When I got into rock climbing, concerned family and friends would sometimes ask if I would ever contemplate mountaineering.
"Nah," I would say (with the wisdom of someone who's never roped up in snow). "Rock climbing, you can control the risk, but in the hills, it's a percentages game, and if the mountain or the weather conspire to crush you, they will."
Of course I went to see "Touching the Void" when it came out. It changed my whole outlook.
Suddenly, grunting up some horrible desperate lump of snow looked like something that HAD to be done. The sparkling slopes. The wide-open vistas. The exhaustion and freezing misery. The joy of getting up half an hour before you normally go to bed.
So after missing two seasons due to knee surgery and an 18-month worldwide search for size US15 crampon-compatible boots (hey, there's a clue as to my log on), it's looking like a Technical Mountaineering Course in Kiwiland next February.
Strangely, I was going off the boil about the whole plan, but then I turned on the TV last night and only got re-inspired. Maybe it's the thought of handling all that jangly new gear. Mmmm... ice axes... big spiky crampons... makeshift leg splints ...
And the worst part? Not realising it would change my viewpoint, I took my mom to see Touching the Void (hey, do you know how HARD it is to get a date in Sydney, city of the scowling princesses?) and it completely wigged her out.
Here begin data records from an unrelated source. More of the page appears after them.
import Summits.FinalStateConjecture.FinalStateConjecture.Theorems.PhotonSphereChannelsEnergyInequalities

/-!
# Route PhotonSphereChannels — the weighted null-energy estimate on a box, from the weighted transport
# identity (open-interval repulsivity hypotheses)

Helper file for sub-goal `stub_compactExhaustionOfLocalDecay` of stub H4 of line `isolated-kerr-connected-hull`
(crux stmt-FinalStateConjecture-14075), companion of `…RWeightedTransport` (whose `weighted_box_estimate` asks
the repulsivity inequality on CLOSED intervals — unusable at the centre, where the weight vanishes).  Given a
`C²` function `u`, `V ∈ C¹`, `V ≥ 0`, a sign `κ`, a weight `w ∈ C¹` and the conclusion of the weighted
transport identity on `[0, T] × [p, q]` with vanishing boundary terms,
`∫_p^q w e_κ(T,·) − ∫_p^q w e_κ(0,·) = ∫_0^T ∫_p^q κ[(wV′ + w′V)u² − w′(u_t + κu_x)²]` (hypothesis `hkey`;
`e_κ = (u_t + κu_x)² + Vu²`), and `p ≤ m₁ ≤ m₂ ≤ q` with `w ≥ 0`, `κw′ ≥ c > 0` on `[p, q]`,
`cV ≤ −κ(wV′ + w′V)` on `(p, m₁) ∪ (m₂, q)`, `−κ(wV′ + w′V) ≥ −C` on `(m₁, m₂)`, `V ≤ V₁` on `[m₁, m₂]`,
`∫_0^T ∫_{m₁}^{m₂} u² ≤ K`:  `∫_0^T ∫_p^q ((u_t + κu_x)² + Vu²) ≤ (∫_p^q w e_κ(0,·) + (C + cV₁)K)/c`
(`weighted_box_estimate_Ioo`).  Plus bookkeeping for iterated interval integrals of continuous functions over
boxes (`integral2_*`; the six lemmas shared with `…RWeightedTransport` are re-derived here as `private`
copies so that this file does not depend on that module's build).  No definitions. [folklore]
-/

namespace Summit.FinalStateConjecture.FinalStateConjecture.Theorems

-- every `Summit.FinalStateConjecture.FinalStateConjecture.…` name repeats the summit = sub-problem
-- segment (D-0017 layout), as in every landed `…Theorems` file of this route
set_option linter.dupNamespace false

open MeasureTheory Set Filter Topology intervalIntegral

noncomputable section

namespace WaveEnergy

section DoubleIntegral

variable {g h : ℝ × ℝ → ℝ}

/-- Slices of a continuous function on `ℝ × ℝ` are interval integrable (private copy). -/
private theorem intervalIntegrable_slice₀ (hg : Continuous g) (t p q : ℝ) :
    IntervalIntegrable (fun x => g (t, x)) volume p q :=
  (hg.comp (Continuous.prodMk_right t)).intervalIntegrable p q

/-- The inner integral of a continuous function is continuous in the outer variable (private copy). -/
private theorem continuous_inner_integral₀ (hg : Continuous g) (p q : ℝ) :
    Continuous fun t => ∫ x in p..q, g (t, x) :=
  intervalIntegral.continuous_parametric_intervalIntegral_of_continuous' (f := fun t x => g (t, x))
    (hg.comp (continuous_fst.prodMk continuous_snd)) p q

/-- Box integrals of continuous functions are monotone under a pointwise bound on `[0, T] × (p, q)`
(`0 ≤ T`, `p ≤ q`; the bound is only needed on the OPEN `x`-interval). -/
theorem integral2_mono_on_Ioo (hg : Continuous g) (hh : Continuous h) {T p q : ℝ} (hT : 0 ≤ T)
    (hpq : p ≤ q) (hle : ∀ t ∈ Icc 0 T, ∀ x ∈ Ioo p q, g (t, x) ≤ h (t, x)) :
    (∫ t in (0 : ℝ)..T, ∫ x in p..q, g (t, x)) ≤ ∫ t in (0 : ℝ)..T, ∫ x in p..q, h (t, x) :=
  intervalIntegral.integral_mono_on hT ((continuous_inner_integral₀ hg p q).intervalIntegrable _ _)
    ((continuous_inner_integral₀ hh p q).intervalIntegrable _ _) fun t ht =>
      intervalIntegral.integral_mono_on_of_le_Ioo hpq (intervalIntegrable_slice₀ hg t p q)
        (intervalIntegrable_slice₀ hh t p q) fun x hx => hle t ht x hx

/-- Splitting the box integral at `x = m` (private copy). -/
private theorem integral2_split₀ (hg : Continuous g) (T p m q : ℝ) :
    (∫ t in (0 : ℝ)..T, ∫ x in p..q, g (t, x))
      = (∫ t in (0 : ℝ)..T, ∫ x in p..m, g (t, x)) + ∫ t in (0 : ℝ)..T, ∫ x in m..q, g (t, x) := by
  rw [← intervalIntegral.integral_add ((continuous_inner_integral₀ hg p m).intervalIntegrable _ _)
    ((continuous_inner_integral₀ hg m q).intervalIntegrable _ _)]
  exact intervalIntegral.integral_congr fun t _ =>
    (intervalIntegral.integral_add_adjacent_intervals (intervalIntegrable_slice₀ hg t p m)
      (intervalIntegrable_slice₀ hg t m q)).symm

/-- Additivity of the box integral (private copy). -/
private theorem integral2_add₀ (hg : Continuous g) (hh : Continuous h) (T p q : ℝ) :
    (∫ t in (0 : ℝ)..T, ∫ x in p..q, (g (t, x) + h (t, x)))
      = (∫ t in (0 : ℝ)..T, ∫ x in p..q, g (t, x)) + ∫ t in (0 : ℝ)..T, ∫ x in p..q, h (t, x) := by
  rw [← intervalIntegral.integral_add ((continuous_inner_integral₀ hg p q).intervalIntegrable _ _)
    ((continuous_inner_integral₀ hh p q).intervalIntegrable _ _)]
  exact intervalIntegral.integral_congr fun t _ =>
    intervalIntegral.integral_add (intervalIntegrable_slice₀ hg t p q) (intervalIntegrable_slice₀ hh t p q)

/-- Constants come out of the box integral (private copy). -/
private theorem integral2_const_mul₀ (c T p q : ℝ) :
    (∫ t in (0 : ℝ)..T, ∫ x in p..q, c * g (t, x)) = c * ∫ t in (0 : ℝ)..T, ∫ x in p..q, g (t, x) := by
  rw [← intervalIntegral.integral_const_mul]
  exact intervalIntegral.integral_congr fun t _ => intervalIntegral.integral_const_mul c _

/-- The box integral of a non-negative function is non-negative (`0 ≤ T`, `p ≤ q`). -/
theorem integral2_nonneg (hg0 : ∀ z, 0 ≤ g z) {T p q : ℝ} (hT : 0 ≤ T) (hpq : p ≤ q) :
    0 ≤ ∫ t in (0 : ℝ)..T, ∫ x in p..q, g (t, x) :=
  intervalIntegral.integral_nonneg hT fun _ _ => intervalIntegral.integral_nonneg hpq fun _ _ => hg0 _

/-- The box integral of a non-negative continuous function grows with the right end `q`. -/
theorem integral2_mono_right (hg : Continuous g) (hg0 : ∀ z, 0 ≤ g z) {T p q q' : ℝ} (hT : 0 ≤ T)
    (hpq : p ≤ q) (hqq' : q ≤ q') :
    (∫ t in (0 : ℝ)..T, ∫ x in p..q, g (t, x)) ≤ ∫ t in (0 : ℝ)..T, ∫ x in p..q', g (t, x) :=
  intervalIntegral.integral_mono_on hT ((continuous_inner_integral₀ hg p q).intervalIntegrable _ _)
    ((continuous_inner_integral₀ hg p q').intervalIntegrable _ _) fun t _ =>
      intervalIntegral.integral_mono_interval le_rfl hpq hqq'
        (Eventually.of_forall fun _ => hg0 _) (intervalIntegrable_slice₀ hg t p q')

/-- The box integral of a non-negative continuous function grows as the left end `p` decreases. -/
theorem integral2_mono_left (hg : Continuous g) (hg0 : ∀ z, 0 ≤ g z) {T p p' q : ℝ} (hT : 0 ≤ T)
    (hpp' : p' ≤ p) (hpq : p ≤ q) :
    (∫ t in (0 : ℝ)..T, ∫ x in p..q, g (t, x)) ≤ ∫ t in (0 : ℝ)..T, ∫ x in p'..q, g (t, x) :=
  intervalIntegral.integral_mono_on hT ((continuous_inner_integral₀ hg p q).intervalIntegrable _ _)
    ((continuous_inner_integral₀ hg p' q).intervalIntegrable _ _) fun t _ =>
      intervalIntegral.integral_mono_interval hpp' hpq le_rfl
        (Eventually.of_forall fun _ => hg0 _) (intervalIntegrable_slice₀ hg t p' q)

/-- The box integral of a non-negative continuous function grows with `T`. -/
theorem integral2_mono_time (hg : Continuous g) (hg0 : ∀ z, 0 ≤ g z) {T T' p q : ℝ} (hT : 0 ≤ T)
    (hTT' : T ≤ T') (hpq : p ≤ q) :
    (∫ t in (0 : ℝ)..T, ∫ x in p..q, g (t, x)) ≤ ∫ t in (0 : ℝ)..T', ∫ x in p..q, g (t, x) :=
  intervalIntegral.integral_mono_interval le_rfl hT hTT'
    (Eventually.of_forall fun _ => intervalIntegral.integral_nonneg hpq fun _ _ => hg0 _)
    ((continuous_inner_integral₀ hg p q).intervalIntegrable _ _)

end DoubleIntegral

variable {u : ℝ × ℝ → ℝ} {V : ℝ → ℝ} {κ : ℝ}

/-- **Weighted null-energy estimate on a box** (from the weighted transport identity, hypothesis `hkey`).
`u ∈ C²`, `V ∈ C¹`, `V ≥ 0`, `e_κ = (u_t + κu_x)² + Vu²`, `w ∈ C¹`; `p ≤ m₁ ≤ m₂ ≤ q`, `0 ≤ T`; `w ≥ 0` and
`κw′ ≥ c > 0` on `[p, q]`; repulsive ends `cV ≤ −κ(wV′ + w′V)` on `(p, m₁) ∪ (m₂, q)`; `−κ(wV′ + w′V) ≥ −C`
on `(m₁, m₂)`, `V ≤ V₁` on `[m₁, m₂]`, `∫_0^T ∫_{m₁}^{m₂} u² ≤ K`.  Then
`∫_0^T ∫_p^q ((u_t + κu_x)² + Vu²) ≤ (∫_p^q w e_κ(0,·) + (C + cV₁)K)/c`. [folklore] -/
theorem weighted_box_estimate_Ioo (hu : ContDiff ℝ 2 u) (hV : ContDiff ℝ 1 V) (hV0 : ∀ x, 0 ≤ V x)
    {eκ : ℝ × ℝ → ℝ}
    (heκ : ∀ z, eκ z = (fderiv ℝ u z (1, 0) + κ * fderiv ℝ u z (0, 1)) ^ 2 + V z.2 * u z ^ 2)
    {w w' : ℝ → ℝ} (hw : ∀ x, HasDerivAt w (w' x) x) (hw' : Continuous w')
    {p m₁ m₂ q T c C V₁ K : ℝ} (hpm : p ≤ m₁) (hm : m₁ ≤ m₂) (hmq : m₂ ≤ q) (hT : 0 ≤ T)
    (hkey : (∫ x in p..q, w x * eκ (T, x)) - ∫ x in p..q, w x * eκ (0, x)
      = ∫ t in (0 : ℝ)..T, ∫ x in p..q, κ * ((w x * deriv V x + w' x * V x) * u (t, x) ^ 2
          - w' x * (fderiv ℝ u (t, x) (1, 0) + κ * fderiv ℝ u (t, x) (0, 1)) ^ 2))
    (hw0 : ∀ x ∈ Icc p q, 0 ≤ w x) (hc : 0 < c) (hcw : ∀ x ∈ Icc p q, c ≤ κ * w' x)
    (hfar : ∀ x ∈ Ioo p m₁ ∪ Ioo m₂ q, c * V x ≤ -(κ * (w x * deriv V x + w' x * V x)))
    (hC : 0 ≤ C) (hnear : ∀ x ∈ Ioo m₁ m₂, -C ≤ -(κ * (w x * deriv V x + w' x * V x)))
    (hV₁ : ∀ x ∈ Icc m₁ m₂, V x ≤ V₁) (hK : (∫ t in (0 : ℝ)..T, ∫ x in m₁..m₂, u (t, x) ^ 2) ≤ K) :
    (∫ t in (0 : ℝ)..T, ∫ x in p..q,
        ((fderiv ℝ u (t, x) (1, 0) + κ * fderiv ℝ u (t, x) (0, 1)) ^ 2 + V x * u (t, x) ^ 2))
      ≤ ((∫ x in p..q, w x * eκ (0, x)) + (C + c * V₁) * K) / c := by
  have hpq : p ≤ q := hpm.trans (hm.trans hmq)
  have huc : Continuous u := (differentiable_of_contDiff_two hu).continuous
  have hΦc : Continuous fun z : ℝ × ℝ => fderiv ℝ u z (1, 0) + κ * fderiv ℝ u z (0, 1) :=
    (continuous_fderiv_apply hu (1, 0)).add (continuous_const.mul (continuous_fderiv_apply hu (0, 1)))
  have hVc : Continuous fun z : ℝ × ℝ => V z.2 := hV.continuous.comp continuous_snd
  have hV'c : Continuous (deriv V) := hV.continuous_deriv le_rfl
  have hwc : Continuous w := continuous_iff_continuousAt.2 fun x => (hw x).continuousAt
  set src : ℝ × ℝ → ℝ := fun z =>
    κ * ((w z.2 * deriv V z.2 + w' z.2 * V z.2) * u z ^ 2
      - w' z.2 * (fderiv ℝ u z (1, 0) + κ * fderiv ℝ u z (0, 1)) ^ 2) with hsrc
  have hsrcc : Continuous src := by
    simp only [hsrc]
    fun_prop
  -- `∫∫ (−src) ≤ E_w(0)`
  have hET : 0 ≤ ∫ x in p..q, w x * eκ (T, x) :=
    intervalIntegral.integral_nonneg hpq fun x hx => mul_nonneg (hw0 x hx) (by
      rw [heκ]; have := hV0 x; positivity)
  have hneg : (∫ t in (0 : ℝ)..T, ∫ x in p..q, -src (t, x)) ≤ ∫ x in p..q, w x * eκ (0, x) := by
    have : (∫ t in (0 : ℝ)..T, ∫ x in p..q, -src (t, x)) = -∫ t in (0 : ℝ)..T, ∫ x in p..q, src (t, x) := by
      rw [← intervalIntegral.integral_neg]
      exact intervalIntegral.integral_congr fun t _ => intervalIntegral.integral_neg
    rw [this]
    change _ = ∫ t in (0 : ℝ)..T, ∫ x in p..q, src (t, x) at hkey
    linarith
  -- the good and the bad densities
  set good : ℝ × ℝ → ℝ := fun z =>
    c * (fderiv ℝ u z (1, 0) + κ * fderiv ℝ u z (0, 1)) ^ 2 + c * (V z.2 * u z ^ 2) with hgood
  set bad : ℝ × ℝ → ℝ := fun z => (C + c * V₁) * u z ^ 2 with hbad
  have hgoodc : Continuous good := (continuous_const.mul (hΦc.pow 2)).add
    (continuous_const.mul (hVc.mul (huc.pow 2)))
  have hbadc : Continuous bad := continuous_const.mul (huc.pow 2)
  have hnsc : Continuous fun z => -src z := hsrcc.neg
  -- pointwise comparisons
  have hpt_far : ∀ t x, x ∈ Ioo p m₁ ∪ Ioo m₂ q → x ∈ Icc p q → good (t, x) ≤ -src (t, x) := by
    intro t x hx hx'
    have h1 := hfar x hx
    have h2 := hcw x hx'
    have h3 : 0 ≤ V x * u (t, x) ^ 2 := mul_nonneg (hV0 x) (sq_nonneg _)
    simp only [hgood, hsrc]
    nlinarith [sq_nonneg (fderiv ℝ u (t, x) (1, 0) + κ * fderiv ℝ u (t, x) (0, 1)),
      mul_le_mul_of_nonneg_right h1 (sq_nonneg (u (t, x))),
      mul_le_mul_of_nonneg_right h2 (sq_nonneg (fderiv ℝ u (t, x) (1, 0) + κ * fderiv ℝ u (t, x) (0, 1)))]
  have hpt_near : ∀ t, ∀ x ∈ Ioo m₁ m₂, good (t, x) ≤ -src (t, x) + bad (t, x) := by
    intro t x hx
    have hx' : x ∈ Icc p q := ⟨hpm.trans hx.1.le, hx.2.le.trans hmq⟩
    have h1 := hnear x hx
    have h2 := hcw x hx'
    have h4 := hV₁ x ⟨hx.1.le, hx.2.le⟩
    have h3 : 0 ≤ u (t, x) ^ 2 := sq_nonneg _
    simp only [hgood, hsrc, hbad]
    nlinarith [sq_nonneg (fderiv ℝ u (t, x) (1, 0) + κ * fderiv ℝ u (t, x) (0, 1)),
      mul_le_mul_of_nonneg_right h1 h3, mul_le_mul_of_nonneg_right h4 h3,
      mul_le_mul_of_nonneg_right h2 (sq_nonneg (fderiv ℝ u (t, x) (1, 0) + κ * fderiv ℝ u (t, x) (0, 1))),
      mul_nonneg hc.le (mul_nonneg (sub_nonneg.2 h4) h3)]
  -- integrate: `∫∫ good ≤ ∫∫ (−src) + ∫∫_{near} bad`
  have hI : (∫ t in (0 : ℝ)..T, ∫ x in p..q, good (t, x))
      ≤ (∫ t in (0 : ℝ)..T, ∫ x in p..q, -src (t, x)) + ∫ t in (0 : ℝ)..T, ∫ x in m₁..m₂, bad (t, x) := by
    rw [integral2_split₀ hgoodc T p m₁ q, integral2_split₀ hgoodc T m₁ m₂ q,
      integral2_split₀ hnsc T p m₁ q, integral2_split₀ hnsc T m₁ m₂ q]
    have i1 := integral2_mono_on_Ioo hgoodc hnsc hT hpm fun t _ x hx => hpt_far t x (Or.inl hx)
      ⟨hx.1.le, hx.2.le.trans (hm.trans hmq)⟩
    have i3 := integral2_mono_on_Ioo hgoodc hnsc hT hmq fun t _ x hx => hpt_far t x (Or.inr hx)
      ⟨hpm.trans (hm.trans hx.1.le), hx.2.le⟩
    have i2 := integral2_mono_on_Ioo (h := fun z => -src z + bad z) hgoodc (hnsc.add hbadc) hT hm
      fun t _ x hx => hpt_near t x hx
    rw [integral2_add₀ hnsc hbadc] at i2
    linarith
  have hbadK : (∫ t in (0 : ℝ)..T, ∫ x in m₁..m₂, bad (t, x)) ≤ (C + c * V₁) * K := by
    have h1 : (∫ t in (0 : ℝ)..T, ∫ x in m₁..m₂, bad (t, x))
        = (C + c * V₁) * ∫ t in (0 : ℝ)..T, ∫ x in m₁..m₂, u (t, x) ^ 2 :=
      integral2_const_mul₀ (g := fun z => u z ^ 2) (C + c * V₁) T m₁ m₂
    have hV₁0 : 0 ≤ V₁ := (hV0 m₁).trans (hV₁ m₁ ⟨le_rfl, hm⟩)
    rw [h1]
    exact mul_le_mul_of_nonneg_left hK (by positivity)
  -- conclude
  have hgoal : (∫ t in (0 : ℝ)..T, ∫ x in p..q,
      ((fderiv ℝ u (t, x) (1, 0) + κ * fderiv ℝ u (t, x) (0, 1)) ^ 2 + V x * u (t, x) ^ 2))
      = (∫ t in (0 : ℝ)..T, ∫ x in p..q, good (t, x)) / c := by
    rw [eq_div_iff hc.ne', mul_comm]
    refine Eq.trans (integral2_const_mul₀ (g := fun z =>
      (fderiv ℝ u z (1, 0) + κ * fderiv ℝ u z (0, 1)) ^ 2 + V z.2 * u z ^ 2) c T p q).symm ?_
    refine intervalIntegral.integral_congr fun t _ => intervalIntegral.integral_congr fun x _ => ?_
    simp only [hgood]
    ring
  rw [hgoal]
  exact div_le_div_of_nonneg_right (by linarith) hc.le

/-- **Registered sub-goal `stub_h4WeightedEstimate`** (crux stmt-FinalStateConjecture-14075, line
`isolated-kerr-connected-hull`, towards `stub_compactExhaustionOfLocalDecay`): the weighted null-energy
estimate on a box from the weighted transport identity. [folklore] -/
theorem stub_h4WeightedEstimate : ∀ (u : ℝ × ℝ → ℝ) (V : ℝ → ℝ) (κ : ℝ), ContDiff ℝ 2 u →
    ContDiff ℝ 1 V → (∀ x, 0 ≤ V x) → ∀ (w w' : ℝ → ℝ), (∀ x, HasDerivAt w (w' x) x) → Continuous w' →
    ∀ (p m₁ m₂ q T c C V₁ K : ℝ), p ≤ m₁ → m₁ ≤ m₂ → m₂ ≤ q → 0 ≤ T →
    (∫ x in p..q, w x * ((fderiv ℝ u (T, x) (1, 0) + κ * fderiv ℝ u (T, x) (0, 1)) ^ 2
        + V x * u (T, x) ^ 2)) - (∫ x in p..q, w x * ((fderiv ℝ u (0, x) (1, 0)
        + κ * fderiv ℝ u (0, x) (0, 1)) ^ 2 + V x * u (0, x) ^ 2))
      = (∫ t in (0:ℝ)..T, ∫ x in p..q, κ * ((w x * deriv V x + w' x * V x) * u (t, x) ^ 2
        - w' x * (fderiv ℝ u (t, x) (1, 0) + κ * fderiv ℝ u (t, x) (0, 1)) ^ 2)) →
    (∀ x ∈ Set.Icc p q, 0 ≤ w x) → 0 < c → (∀ x ∈ Set.Icc p q, c ≤ κ * w' x) →
    (∀ x ∈ Set.Ioo p m₁ ∪ Set.Ioo m₂ q, c * V x ≤ -(κ * (w x * deriv V x + w' x * V x))) → 0 ≤ C →
    (∀ x ∈ Set.Ioo m₁ m₂, -C ≤ -(κ * (w x * deriv V x + w' x * V x))) →
    (∀ x ∈ Set.Icc m₁ m₂, V x ≤ V₁) → (∫ t in (0:ℝ)..T, ∫ x in m₁..m₂, u (t, x) ^ 2) ≤ K →
    (∫ t in (0:ℝ)..T, ∫ x in p..q, ((fderiv ℝ u (t, x) (1, 0) + κ * fderiv ℝ u (t, x) (0, 1)) ^ 2
        + V x * u (t, x) ^ 2))
      ≤ ((∫ x in p..q, w x * ((fderiv ℝ u (0, x) (1, 0) + κ * fderiv ℝ u (0, x) (0, 1)) ^ 2
        + V x * u (0, x) ^ 2)) + (C + c * V₁) * K) / c :=
  fun u V κ hu hV hV0 _ _ hw hw' _ _ _ _ _ _ _ _ _ hpm hm hmq hT hkey hw0 hc hcw hfar hC hnear hV₁ hK =>
    weighted_box_estimate_Ioo hu hV hV0
      (eκ := fun z => (fderiv ℝ u z (1, 0) + κ * fderiv ℝ u z (0, 1)) ^ 2 + V z.2 * u z ^ 2)
      (fun _ => rfl) hw hw' hpm hm hmq hT hkey hw0 hc hcw hfar hC hnear hV₁ hK

end WaveEnergy

end

end Summit.FinalStateConjecture.FinalStateConjecture.Theorems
So I'm going to have to fib and tell her I'm going "hiking" so the poor old duck doesn't cark it from a stress-related illness.
Is this all insanity? Will 11 days in a hut in the land of pointy mountains and flat vowels make me see the folly of my ways ... or just make it worse, and change my holidaying plans forever? Should I take a knife and a camera crew? Should a grown man have to tell fibs to his mom?
All advice (except for smartarse comments from TND!) appreciated.